■ THE PROBLEM ■
Below are some entries. Repeat exactly the lines from the one with "i)).map (F.fil i).subtype).map" through the one with "((F.fil i).subtype.comp ψ.toMulEquiv.toMonoidHom)", and only those.

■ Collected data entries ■
import Literature.AnabelianGeometry.EtaleTheta.TemperedCoverings

/-!
# [EtTh] §3: Definition 3.3 (i)(b), the bracket "[which is necessarily characteristic as a subgroup
# of `Δ`]" — proof

Mochizuki, *The étale theta function …*, Publ. RIMS **45** (2009), §3, Definition 3.3 (i), PRIMS PDF
p. 72 (printed 298) [cite: MochizukiEtTh2009, Def 3.3 p.72]: a tempered filter consists of characteristic
open subgroups of finite index `Δ^fil_i ⊆ Δ` such that "(b) every `Δ^fil_i` admits a minimal co-free
subgroup `Δ^{fil,∞}_i` [which is necessarily characteristic as a subgroup of `Δ`]". The statement file
`TemperedCoverings.lean` (seat abc-iut-L2-t3) proves the bracket in the weaker form
`TemperedFilter.closure_map_eq` (invariance under topological automorphisms of `Δ^fil_i`). This
proof-only companion DISCHARGES the printed form: `Δ^{fil,∞}_i` is carried onto itself by every
topological automorphism of `Δ` (`TemperedFilter.isTopCharacteristic_closure`) — restrict the
automorphism to the characteristic subgroup `Δ^fil_i` and apply `closure_map_eq`. No definitions.
Seat abc-iut-L6-t12 (unit W2-L2-09).
-/

namespace Literature.AnabelianGeometry.EtaleTheta

universe u

namespace TemperedFilter

variable {Δ : Type u} [Group Δ] [TopologicalSpace Δ] (F : TemperedFilter Δ)

/-- **Definition 3.3 (i)(b), bracket — discharged** (p. 72): the minimal co-free subgroup
`Δ^{fil,∞}_i` of `Δ^fil_i` "is necessarily characteristic as a subgroup of `Δ`": every isomorphism of
topological groups `Δ ≃ Δ` carries `Δ^{fil,∞}_i` onto itself (it preserves the characteristic subgroup
`Δ^fil_i`, and its restriction to `Δ^fil_i` preserves the minimal co-free subgroup, §0 p. 9 /
`closure_map_eq`). [cite: MochizukiEtTh2009, Def 3.3 p.72] -/
theorem isTopCharacteristic_closure (i : F.I) : IsTopCharacteristic Δ (F.closure i) := by
  intro φ
  have hchar : (F.fil i).map φ.toMulEquiv.toMonoidHom = F.fil i := F.isTopCharacteristic_fil i φ
  have hmem : ∀ x : Δ, x ∈ F.fil i → φ x ∈ F.fil i := fun x hx => by
    have h := Subgroup.mem_map_of_mem φ.toMulEquiv.toMonoidHom hx
    rw [hchar] at h
    exact h
  have hmem' : ∀ x : Δ, x ∈ F.fil i → φ.symm x ∈ F.fil i := fun x hx => by
    rw [← hchar] at hx
    obtain ⟨y, hy, hyx⟩ := Subgroup.mem_map.mp hx
    have h : φ.symm x = y := by
      rw [← hyx]
      exact φ.symm_apply_apply y
    rw [h]
    exact hy
  let ψ : F.fil i ≃ₜ* F.fil i :=
    { toFun := fun x => ⟨φ x, hmem x x.2⟩
      invFun := fun x => ⟨φ.symm x, hmem' x x.2⟩
      left_inv := fun x => Subtype.ext (φ.symm_apply_apply (x : Δ))
      right_inv := fun x => Subtype.ext (φ.apply_symm_apply (x : Δ))
      map_mul' := fun x y => Subtype.ext (map_mul φ (x : Δ) (y : Δ))
      continuous_toFun := (φ.continuous.comp continuous_subtype_val).subtype_mk _
      continuous_invFun := (φ.symm.continuous.comp continuous_subtype_val).subtype_mk _ }
  have key := F.closure_map_eq i ψ
  have hcomp : φ.toMulEquiv.toMonoidHom.comp (F.fil i).subtype =
      (F.fil i).subtype.comp ψ.toMulEquiv.toMonoidHom := MonoidHom.ext fun _ => rfl
  have hinf : F.closure i ⊓ F.fil i = F.closure i := inf_eq_left.mpr (F.closure_le i)
  calc (F.closure i).map φ.toMulEquiv.toMonoidHom
      = (((F.closure i).subgroupOf (F.fil i)).map (F.fil i).subtype).map
          φ.toMulEquiv.toMonoidHom := by rw [Subgroup.subgroupOf_map_subtype, hinf]
    _ = ((F.closure i).subgroupOf (F.fil i)).map
          (φ.toMulEquiv.toMonoidHom.comp (F.fil i).subtype) := Subgroup.map_map _ _ _
    _ = ((F.closure i).subgroupOf (F.fil i)).map
          ((F.fil i).subtype.comp ψ.toMulEquiv.toMonoidHom) := by rw [hcomp]
    _ = (((F.closure i).subgroupOf (F.fil i)).map ψ.toMulEquiv.toMonoidHom).map
          (F.fil i).subtype := (Subgroup.map_map _ _ _).symm
    _ = ((F.closure i).subgroupOf (F.fil i)).map (F.fil i).subtype := by rw [key]
    _ = F.closure i := by rw [Subgroup.subgroupOf_map_subtype, hinf]

end TemperedFilter

end Literature.AnabelianGeometry.EtaleTheta
import Summits.BirchSwinnertonDyer.Rank1Residual.Additive.RamifiedTwistTamagawa
import Summits.BirchSwinnertonDyer.Rank1Residual.AdditivePotMult.QuadraticTwistRamifiedMultiplicative
import Summits.BirchSwinnertonDyer.Rank1Residual.AdditivePotMult.QuadraticTwistTamagawaGood
import Summits.BirchSwinnertonDyer.Rank1Residual.AdditivePotMult.QuadraticTwistRamifiedPotMult
import HarnessLib

/-!
# The ramified-twist Tamagawa valuations of row T-MIL-ODD at EVERY odd prime
# (row T-MIL-ODD, FILE A-odd; seat n1011-p01 GEN 6; dedup notes of n1011-lit GEN 10)

HONEST FRAMING (cell `b2b-bsdres`, run/shared/lean/b2b/bsd-rank1-residual/, verbatim in every
file): the goal of the cell is to DELETE the COMBINATION-SHAPED residual classes of the
Birch–Swinnerton-Dyer formula for ALL analytic-rank `≤ 1` elliptic curves over `ℚ` — "full BSD
formula for every rank `≤ 1` curve in class `C`" assembled STRICTLY from published theorems — so
that the rank-`≤ 1` remainder becomes exactly the CONSTRUCTION-SHAPED classes, which are TYPED
(missing-input `Prop`s), NOT attempted. This is not "finishing BSD". Sub-classes X3♯(M) / X4(M)
(additive, potentially multiplicative prime; base-change-and-descend): a RESEARCH ROUTE; they stay
CONSTRUCTION-SHAPED; nothing is booked by this file; no mark / label moved. THEOREMS ONLY: no
definition, no named fact, no `sorry`.

## What and why (row T-MIL-ODD, `cells/n1011/skel/T-MIL-ODD.md`; lead R5-69 (h))

Stage A of the row (files `QuadraticTwistRamifiedMultiplicative`, `QuadraticTwistTamagawaGood`,
`QuadraticTwistRamifiedPotMult`) proved the twist-side Tamagawa entries of the local identities
(L_ℓ)@p at a RAMIFIED prime `ℓ ∥ d` under the hypothesis `5 ≤ p` (`c ≤ 4 < p`). As n1011-lit
GEN 10 observed (LIT-INPUTS-P3 §63 (B), §65), the case `p = 3` is ALREADY a theorem of the tree by
name: additive-p4's `Additive/RamifiedTwistKodairaSymbol.lean`
(`Additive.kodairaSymbolAt_twist_of_semistable`: Tate's algorithm Steps 6–7 run in the kernel give
type `Iₙ*` for ANY equation `W = C • V^{(D)}` of the ramified twist of a good or multiplicative
odd place) and `Additive/RamifiedTwistTamagawa.lean` (`Additive.tamagawaNumberAt_twist_of_semistable_mem`:
`c_v(W) ∈ {1, 2, 4}`), whose currency `tamagawaNumberAt` is `rfl`-equal to this row's
`localTamagawaNumber` of the base change to the completion (`tamagawaNumberAt_def`). This file
records the upgrades, for EVERY ODD prime `p`:

* `localTamagawaNumber_quadraticTwist_mem_of_dvd_of_semistable` — `c_v(V^{(d)}) ∈ {1, 2, 4}`;
* `padicValNat_localTamagawaNumber_quadraticTwist_eq_zero_of_dvd_of_mult_of_odd` /
  `…_of_dvd_of_good_of_odd` — `v_p(c_v(V^{(d)})) = 0` (`V` multiplicative / good at `v`);
* `localTamagawaNumber_mem_of_mult_twist`, `padicValNat_localTamagawaNumber_eq_zero_of_mult_twist_of_odd`
  — at the potentially multiplicative ramified prime itself (`Cd • W^{(d)} = Wd` multiplicative at
  `v`, so `W = C • Wd^{(d)}` by stage A's `exists_variableChange_smul_eq_of_smul_quadraticTwist_eq`):
  `c_v(W) ∈ {1, 2, 4}` and `v_p(c_v(W)) = 0`.

So the skeleton's `p = 3` binders "(M5) or `3 ∤ c_ℓ(Wd)`" (§3, A-2) and "(G1)" are DISCHARGED BY
NAME; what genuinely remains at `p = 3` in the row is (A3) (the IV/IV* flip at an additive place
`ℓ ≠ 3` of `W` inert in `K`: row T-MIL-B, n1011-p08) and (D1)@3 for `W` of arbitrary type. In
print: Silverman *ATAEC* IV.9.4 Steps 6–7 and Table 4.1 (`I₀*`: `c ∈ {1, 2, 4}`; `Iₙ*`: `c ∈ {2, 4}`);
Comalada, JNT 49 (1994) (twist tables). HONEST LIMITS: TOOL theorems; closes no class; discharges no
fact by itself; the proofs are n1011-lit GEN 10's checked scratch (v2, sha16 9da8bff814a37cc9)
landed by the row's owner (one producer per theorem).
-/

noncomputable section

open scoped Classical NumberField

open WeierstrassCurve NumberField IsDedekindDomain Rat.HeightOneSpectrum
  Literature.NumberTheory.EllipticCurves
  Summit.BirchSwinnertonDyer.Rank1Residual.Additive

namespace Summit.BirchSwinnertonDyer.Rank1Residual.AdditivePotMult

/-! ## §1 The ramified twist of a good or multiplicative odd place, every odd `p` -/

section Semistable

variable (V : WeierstrassCurve ℚ) [V.IsElliptic] [V.IsGloballyMinimal] (v : HeightOneSpectrum (𝓞 ℚ))

/-- **`c_v(V^{(d)}) ∈ {1, 2, 4}` at the ramified twist (`ℓ ∥ d`, `ℓ` odd) of a place of good or
multiplicative reduction** — additive-p4's `tamagawaNumberAt_twist_of_semistable_mem` (Kodaira
type `Iₙ*` by Tate's algorithm Steps 6–7 in the kernel) read in the `localTamagawaNumber` currency
of row T-MIL-ODD (`tamagawaNumberAt_def` is `rfl`; `C = 1`).
[cite: SilvermanATAEC1994, IV.9.4 Steps 6–7 and Table 4.1 (PDF pp. 365–366)] -/
theorem localTamagawaNumber_quadraticTwist_mem_of_dvd_of_semistable (hv2 : (primesEquiv v : ℕ) ≠ 2)
    {d : ℤ} (h1 : ((primesEquiv v : ℕ) : ℤ) ∣ d) (h2 : ¬ ((primesEquiv v : ℕ) : ℤ) ^ 2 ∣ d)
    (hV : V.HasGoodReductionAt v ∨ V.HasMultiplicativeReductionAt v) :
    ((V.quadraticTwist (d : ℚ)).baseChange (v.adicCompletion ℚ)).localTamagawaNumber
        (v.adicCompletionIntegers ℚ) = 1 ∨
      ((V.quadraticTwist (d : ℚ)).baseChange (v.adicCompletion ℚ)).localTamagawaNumber
        (v.adicCompletionIntegers ℚ) = 2 ∨
      ((V.quadraticTwist (d : ℚ)).baseChange (v.adicCompletion ℚ)).localTamagawaNumber
        (v.adicCompletionIntegers ℚ) = 4 := by
  have hd0 : d ≠ 0 := by rintro rfl; exact h2 (dvd_zero _)
  have hdq : (d : ℚ) ≠ 0 := by exact_mod_cast hd0
  haveI := V.isElliptic_quadraticTwist hdq
  have h := tamagawaNumberAt_twist_of_semistable_mem v V hv2 hd0 h1 h2 hV (1 : VariableChange ℚ)
    (one_smul _ _)
  simpa only [tamagawaNumberAt_def] using h

/-- **`v_p(c_v(V^{(d)})) = 0` for EVERY ODD `p` at the ramified twist of a multiplicative place**
(type `Iₙ*`, `c ∈ {2, 4}`; `∈ {1, 2, 4}` suffices): the `p = 3` upgrade of stage A's
`padicValNat_localTamagawaNumber_quadraticTwist_eq_zero_of_dvd_of_mult_of_five_le`.
[cite: SilvermanATAEC1994, IV.9.4 Step 7 and Table 4.1 (PDF pp. 365–366)] -/
theorem padicValNat_localTamagawaNumber_quadraticTwist_eq_zero_of_dvd_of_mult_of_odd
    (hv2 : (primesEquiv v : ℕ) ≠ 2) {d : ℤ} (h1 : ((primesEquiv v : ℕ) : ℤ) ∣ d)
    (h2 : ¬ ((primesEquiv v : ℕ) : ℤ) ^ 2 ∣ d) (hmult : V.HasMultiplicativeReductionAt v)
    (p : ℕ) [hp : Fact p.Prime] (hp2 : p ≠ 2) :
    padicValNat p (((V.quadraticTwist (d : ℚ)).baseChange (v.adicCompletion ℚ)).localTamagawaNumber
        (v.adicCompletionIntegers ℚ)) = 0 := by
  have hp2' : ¬ p ∣ 2 := fun h ↦ hp2 ((Nat.prime_dvd_prime_iff_eq hp.out Nat.prime_two).mp h)
  have hp4 : ¬ p ∣ 4 := fun h ↦
    hp2' (((Nat.Prime.dvd_mul hp.out).mp (show p ∣ 2 * 2 by norm_num; exact h)).elim id id)
  refine padicValNat.eq_zero_of_not_dvd fun hdvd => ?_
  rcases localTamagawaNumber_quadraticTwist_mem_of_dvd_of_semistable V v hv2 h1 h2 (Or.inr hmult)
    with h | h | h <;> rw [h] at hdvd
  · exact hp.out.one_lt.ne' (Nat.dvd_one.mp hdvd)
  · exact hp2' hdvd
  · exact hp4 hdvd

/-- **`v_p(c_v(V^{(d)})) = 0` for EVERY ODD `p` at the ramified twist of a good place** (type
`I₀*`, `c ∈ {1, 2, 4}`): the `p = 3` upgrade of stage A's
`padicValNat_localTamagawaNumber_quadraticTwist_eq_zero_of_dvd_of_good_of_five_le`.
[cite: SilvermanATAEC1994, IV.9.4 Step 6 and Table 4.1 (PDF pp. 365–366)] -/
theorem padicValNat_localTamagawaNumber_quadraticTwist_eq_zero_of_dvd_of_good_of_odd
    (hv2 : (primesEquiv v : ℕ) ≠ 2) {d : ℤ} (h1 : ((primesEquiv v : ℕ) : ℤ) ∣ d)
    (h2 : ¬ ((primesEquiv v : ℕ) : ℤ) ^ 2 ∣ d) (hgood : V.HasGoodReductionAt v)
    (p : ℕ) [hp : Fact p.Prime] (hp2 : p ≠ 2) :
    padicValNat p (((V.quadraticTwist (d : ℚ)).baseChange (v.adicCompletion ℚ)).localTamagawaNumber
        (v.adicCompletionIntegers ℚ)) = 0 := by
  have hp2' : ¬ p ∣ 2 := fun h ↦ hp2 ((Nat.prime_dvd_prime_iff_eq hp.out Nat.prime_two).mp h)
  have hp4 : ¬ p ∣ 4 := fun h ↦
    hp2' (((Nat.Prime.dvd_mul hp.out).mp (show p ∣ 2 * 2 by norm_num; exact h)).elim id id)
  refine padicValNat.eq_zero_of_not_dvd fun hdvd => ?_
  rcases localTamagawaNumber_quadraticTwist_mem_of_dvd_of_semistable V v hv2 h1 h2 (Or.inl hgood)
    with h | h | h <;> rw [h] at hdvd
  · exact hp.out.one_lt.ne' (Nat.dvd_one.mp hdvd)
  · exact hp2' hdvd
  · exact hp4 hdvd

end Semistable

/-! ## §2 The potentially multiplicative ramified prime itself, every odd `p` -/

section PotMult

variable (W Wd : WeierstrassCurve ℚ) [W.IsElliptic] [Wd.IsElliptic] [Wd.IsGloballyMinimal]
  (v : HeightOneSpectrum (𝓞 ℚ))

/-- **`c_v(W) ∈ {1, 2, 4}` at the potentially multiplicative ramified prime**: `W = C • Wd^{(d)}`
(stage A's `exists_variableChange_smul_eq_of_smul_quadraticTwist_eq`) is an equation of the
ramified twist of the multiplicative curve `Wd`, so additive-p4's
`tamagawaNumberAt_twist_of_semistable_mem` applies verbatim (type `Iₙ*`, `n ≥ 1`).
[cite: SilvermanATAEC1994, IV.9.4 Step 7 and Table 4.1 (PDF pp. 365–366)] -/
theorem localTamagawaNumber_mem_of_mult_twist (hv2 : (primesEquiv v : ℕ) ≠ 2) {d : ℤ}
    (h1 : ((primesEquiv v : ℕ) : ℤ) ∣ d) (h2 : ¬ ((primesEquiv v : ℕ) : ℤ) ^ 2 ∣ d)
    {Cd : VariableChange ℚ} (hCd : Cd • W.quadraticTwist (d : ℚ) = Wd)
    (hmult : Wd.HasMultiplicativeReductionAt v) :
    (W.baseChange (v.adicCompletion ℚ)).localTamagawaNumber (v.adicCompletionIntegers ℚ) = 1 ∨
      (W.baseChange (v.adicCompletion ℚ)).localTamagawaNumber (v.adicCompletionIntegers ℚ) = 2 ∨
      (W.baseChange (v.adicCompletion ℚ)).localTamagawaNumber (v.adicCompletionIntegers ℚ) = 4 := by
  have hd0 : d ≠ 0 := by rintro rfl; exact h2 (dvd_zero _)
  have hdq : (d : ℚ) ≠ 0 := by exact_mod_cast hd0
  obtain ⟨C, hC⟩ := exists_variableChange_smul_eq_of_smul_quadraticTwist_eq W Wd hdq hCd
  have h := tamagawaNumberAt_twist_of_semistable_mem v Wd hv2 hd0 h1 h2 (Or.inr hmult) C hC.symm
  simpa only [tamagawaNumberAt_def] using h

/-- **`v_p(c_v(W)) = 0` for EVERY ODD `p` at the potentially multiplicative ramified prime** — the
`p = 3` upgrade of stage A's `padicValNat_localTamagawaNumber_eq_zero_of_mult_twist_of_five_le`;
at `v = p = 3` this is the X3♯(M)/X4(M)@3 rows' own additive prime.
[cite: SilvermanATAEC1994, IV.9.4 Step 7 and Table 4.1 (PDF pp. 365–366)] -/
theorem padicValNat_localTamagawaNumber_eq_zero_of_mult_twist_of_odd
    (hv2 : (primesEquiv v : ℕ) ≠ 2) {d : ℤ} (h1 : ((primesEquiv v : ℕ) : ℤ) ∣ d)
    (h2 : ¬ ((primesEquiv v : ℕ) : ℤ) ^ 2 ∣ d) {Cd : VariableChange ℚ}
    (hCd : Cd • W.quadraticTwist (d : ℚ) = Wd) (hmult : Wd.HasMultiplicativeReductionAt v)
    (p : ℕ) [hp : Fact p.Prime] (hp2 : p ≠ 2) :
    padicValNat p ((W.baseChange (v.adicCompletion ℚ)).localTamagawaNumber
        (v.adicCompletionIntegers ℚ)) = 0 := by
  have hp2' : ¬ p ∣ 2 := fun h ↦ hp2 ((Nat.prime_dvd_prime_iff_eq hp.out Nat.prime_two).mp h)
  have hp4 : ¬ p ∣ 4 := fun h ↦
    hp2' (((Nat.Prime.dvd_mul hp.out).mp (show p ∣ 2 * 2 by norm_num; exact h)).elim id id)
  refine padicValNat.eq_zero_of_not_dvd fun hdvd => ?_
  rcases localTamagawaNumber_mem_of_mult_twist W Wd v hv2 h1 h2 hCd hmult with h | h | h <;>
    rw [h] at hdvd
  · exact hp.out.one_lt.ne' (Nat.dvd_one.mp hdvd)
  · exact hp2' hdvd
  · exact hp4 hdvd

end PotMult

end Summit.BirchSwinnertonDyer.Rank1Residual.AdditivePotMult

end
import Mathlib
import HarnessLib

/-!
# Numeric evaluation of the real powers in the window certificate (route `BarrierStepRungThree`)

Supports items stmt-NavierStokesRegularity-23420 / 23942.  The clauses of the repaired certificate format
and the side conditions of the profile kit (`CertificateProfile.certificateProfileKit`,
`taoLadderRungThree_target_of_boxCertificateKit`) carry the lattice rates and restart weights as REAL
powers of `2` — `(1+1)^{5k/2}`, `(1+1)^{2k}`, `(1+1)^{-θ}`, `2^{2θ}`, `2^{-5/2}` — which `norm_num` does not
evaluate.  For a concrete certificate (integer window shells, and the recommended ratio exponent
`θ = 1/2`, the weakest goal threshold `|S_{i₀,1}| ≥ 2^{-1/2}` the restart bookkeeping allows) every such
power is an INTEGER power of `√2`.  This file records the conversions once:

* `two_rpow_half_int` — `2^{k/2} = (√2)^k` for every integer `k` (as a `zpow`), and the special cases
  `two_rpow_five_halves_int` (`2^{5k/2} = (√2)^{5k}`), `one_add_one_rpow_two_mul_int`
  (`(1+1)^{2k} = 2^{2k}`);
* `θ = 1/2`: `two_rpow_neg_half`, `one_add_one_rpow_neg_half` (`= (√2)⁻¹`), `two_rpow_two_mul_half`
  (`2^{2·(1/2)} = 2`), `two_rpow_half` (`= √2`);
* two-sided rational bounds `sqrt_two_gt`/`sqrt_two_lt` (`1.41421 < √2 < 1.41422`) and
  `inv_sqrt_two_lt`/`inv_sqrt_two_gt` (`0.70710 < (√2)⁻¹ < 0.70711`) for the final `norm_num` steps.

HONEST FRAMING: elementary real-number identities for CHECKING a certificate about a Tao-type MODEL
lattice (rung TL-M3); nothing here concerns the Navier–Stokes equations; no summit is proved.
-/

noncomputable section

-- the sub-problem namespace repeats the summit name by design (D-0017)
set_option linter.dupNamespace false

namespace Summit.NavierStokesRegularity.NavierStokesRegularity.Theorems

namespace CertificateProfile

/-- `2^{k/2} = (√2)^k` for every integer `k`. [folklore] -/
theorem two_rpow_half_int (k : ℤ) : (2 : ℝ) ^ ((k : ℝ) / 2) = Real.sqrt 2 ^ k := by
  rw [Real.sqrt_eq_rpow, ← Real.rpow_intCast, ← Real.rpow_mul zero_le_two]
  congr 1
  ring

/-- `2^{5k/2} = (√2)^{5k}` for every integer `k` (the lattice rate `Λ_k` at scale ratio `2`).
[cite: Tao2016AveragedNS, §4 (4.8) (the rate `(1+ε₀)^{5n/2}`)] -/
theorem two_rpow_five_halves_int (k : ℤ) :
    (2 : ℝ) ^ ((5 : ℝ) * (k : ℝ) / 2) = Real.sqrt 2 ^ (5 * k) := by
  rw [← two_rpow_half_int]
  congr 1
  push_cast
  ring

/-- The same with the base spelled `1 + 1` (as in the certificate clauses). [folklore] -/
theorem one_add_one_rpow_five_halves_int (k : ℤ) :
    (1 + 1 : ℝ) ^ ((5 : ℝ) * (k : ℝ) / 2) = Real.sqrt 2 ^ (5 * k) := by
  rw [show (1 + 1 : ℝ) = 2 by norm_num, two_rpow_five_halves_int]

/-- `(1+1)^{2k} = 2^{2k}` (the defect weight `4^k`) as an integer power. [folklore] -/
theorem one_add_one_rpow_two_mul_int (k : ℤ) :
    (1 + 1 : ℝ) ^ ((2 : ℝ) * (k : ℝ)) = (2 : ℝ) ^ (2 * k) := by
  rw [show (1 + 1 : ℝ) = 2 by norm_num, show (2 : ℝ) * (k : ℝ) = ((2 * k : ℤ) : ℝ) by push_cast; ring,
    Real.rpow_intCast]

/-- `(1+1)^{10k} = 2^{10k}` (the a-priori regularity weight (4.5)) as an integer power. [folklore] -/
theorem one_add_one_rpow_ten_mul_int (k : ℤ) :
    (1 + 1 : ℝ) ^ ((10 : ℝ) * (k : ℝ)) = (2 : ℝ) ^ (10 * k) := by
  rw [show (1 + 1 : ℝ) = 2 by norm_num, show (10 : ℝ) * (k : ℝ) = ((10 * k : ℤ) : ℝ) by push_cast; ring,
    Real.rpow_intCast]

/-- `2^{1/2} = √2`. [folklore] -/
theorem two_rpow_half : (2 : ℝ) ^ ((1 : ℝ) / 2) = Real.sqrt 2 := by
  rw [Real.sqrt_eq_rpow]

/-- `2^{-1/2} = (√2)⁻¹` — the goal threshold for `θ = 1/2`. [folklore] -/
theorem two_rpow_neg_half : (2 : ℝ) ^ (-((1 : ℝ) / 2)) = (Real.sqrt 2)⁻¹ := by
  rw [Real.rpow_neg zero_le_two, two_rpow_half]

/-- `(1+1)^{-(1/2)} = (√2)⁻¹` — the goal threshold `(1+1)^{-θ}` of the certificate at `θ = 1/2`.
[cite: Tao2016AveragedNS, §6.2 Prop. 6.3 (the re-entry ratio `(1+ε₀)^{-θ}`)] -/
theorem one_add_one_rpow_neg_half : (1 + 1 : ℝ) ^ (-((1 : ℝ) / 2)) = (Real.sqrt 2)⁻¹ := by
  rw [show (1 + 1 : ℝ) = 2 by norm_num, two_rpow_neg_half]

/-- `2^{2·(1/2)} = 2` (the square of the cap-growth factor at `θ = 1/2`). [folklore] -/
theorem two_rpow_two_mul_half : (2 : ℝ) ^ (2 * ((1 : ℝ) / 2)) = 2 := by
  norm_num

/-- `2^{1/2} ≤ λ G ↔ √2 ≤ λ G` packaging for the kit's `hlamG` at `θ = 1/2`. [folklore] -/
theorem two_rpow_half_le_iff (t : ℝ) : (2 : ℝ) ^ ((1 : ℝ) / 2) ≤ t ↔ Real.sqrt 2 ≤ t := by
  rw [two_rpow_half]

/-- `2^{-5/2} = (√2)⁻¹ / 4` in the kit's spelling `2 ^ (-(5:ℝ)/2)`. [folklore] -/
theorem two_rpow_neg_five_halves' : (2 : ℝ) ^ (-(5 : ℝ) / 2) = (Real.sqrt 2) ^ (-5 : ℤ) := by
  rw [show (-(5 : ℝ) / 2) = (((-5 : ℤ) : ℝ) / 2) by push_cast; ring, two_rpow_half_int]

/-- `1.41421 < √2`. [folklore] -/
theorem sqrt_two_gt : (1.41421 : ℝ) < Real.sqrt 2 := by
  rw [show (1.41421 : ℝ) = Real.sqrt (1.41421 ^ 2) by rw [Real.sqrt_sq (by norm_num)]]
  exact Real.sqrt_lt_sqrt (by norm_num) (by norm_num)

/-- `√2 < 1.41422`. [folklore] -/
theorem sqrt_two_lt : Real.sqrt 2 < (1.41422 : ℝ) := by
  rw [show (1.41422 : ℝ) = Real.sqrt (1.41422 ^ 2) by rw [Real.sqrt_sq (by norm_num)]]
  exact Real.sqrt_lt_sqrt (by norm_num) (by norm_num)

/-- `0.70710 < (√2)⁻¹`. [folklore] -/
theorem inv_sqrt_two_gt : (0.70710 : ℝ) < (Real.sqrt 2)⁻¹ := by
  rw [lt_inv_comm₀ (by norm_num) (Real.sqrt_pos.2 two_pos)]
  calc Real.sqrt 2 < 1.41422 := sqrt_two_lt
    _ < (0.70710 : ℝ)⁻¹ := by norm_num

/-- `(√2)⁻¹ < 0.70711`. [folklore] -/
theorem inv_sqrt_two_lt : (Real.sqrt 2)⁻¹ < (0.70711 : ℝ) := by
  rw [inv_lt_comm₀ (Real.sqrt_pos.2 two_pos) (by norm_num)]
  calc (0.70711 : ℝ)⁻¹ < 1.41421 := by norm_num
    _ < Real.sqrt 2 := sqrt_two_gt

/-- Even integer powers of `√2`: `(√2)^{2m} = 2^m`. [folklore] -/
theorem sqrt_two_zpow_two_mul (m : ℤ) : Real.sqrt 2 ^ (2 * m) = (2 : ℝ) ^ m := by
  rw [zpow_mul, zpow_two, Real.mul_self_sqrt zero_le_two]

/-- Odd integer powers of `√2`: `(√2)^{2m+1} = 2^m √2`. [folklore] -/
theorem sqrt_two_zpow_two_mul_add_one (m : ℤ) :
    Real.sqrt 2 ^ (2 * m + 1) = (2 : ℝ) ^ m * Real.sqrt 2 := by
  rw [zpow_add₀ (Real.sqrt_ne_zero'.2 two_pos), sqrt_two_zpow_two_mul, zpow_one]

end CertificateProfile

end Summit.NavierStokesRegularity.NavierStokesRegularity.Theorems

end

■ YOUR RESPONSE ■
      = (((F.closure i).subgroupOf (F.fil i)).map (F.fil i).subtype).map
          φ.toMulEquiv.toMonoidHom := by rw [Subgroup.subgroupOf_map_subtype, hinf]
    _ = ((F.closure i).subgroupOf (F.fil i)).map
          (φ.toMulEquiv.toMonoidHom.comp (F.fil i).subtype) := Subgroup.map_map _ _ _
    _ = ((F.closure i).subgroupOf (F.fil i)).map
          ((F.fil i).subtype.comp ψ.toMulEquiv.toMonoidHom) := by rw [hcomp]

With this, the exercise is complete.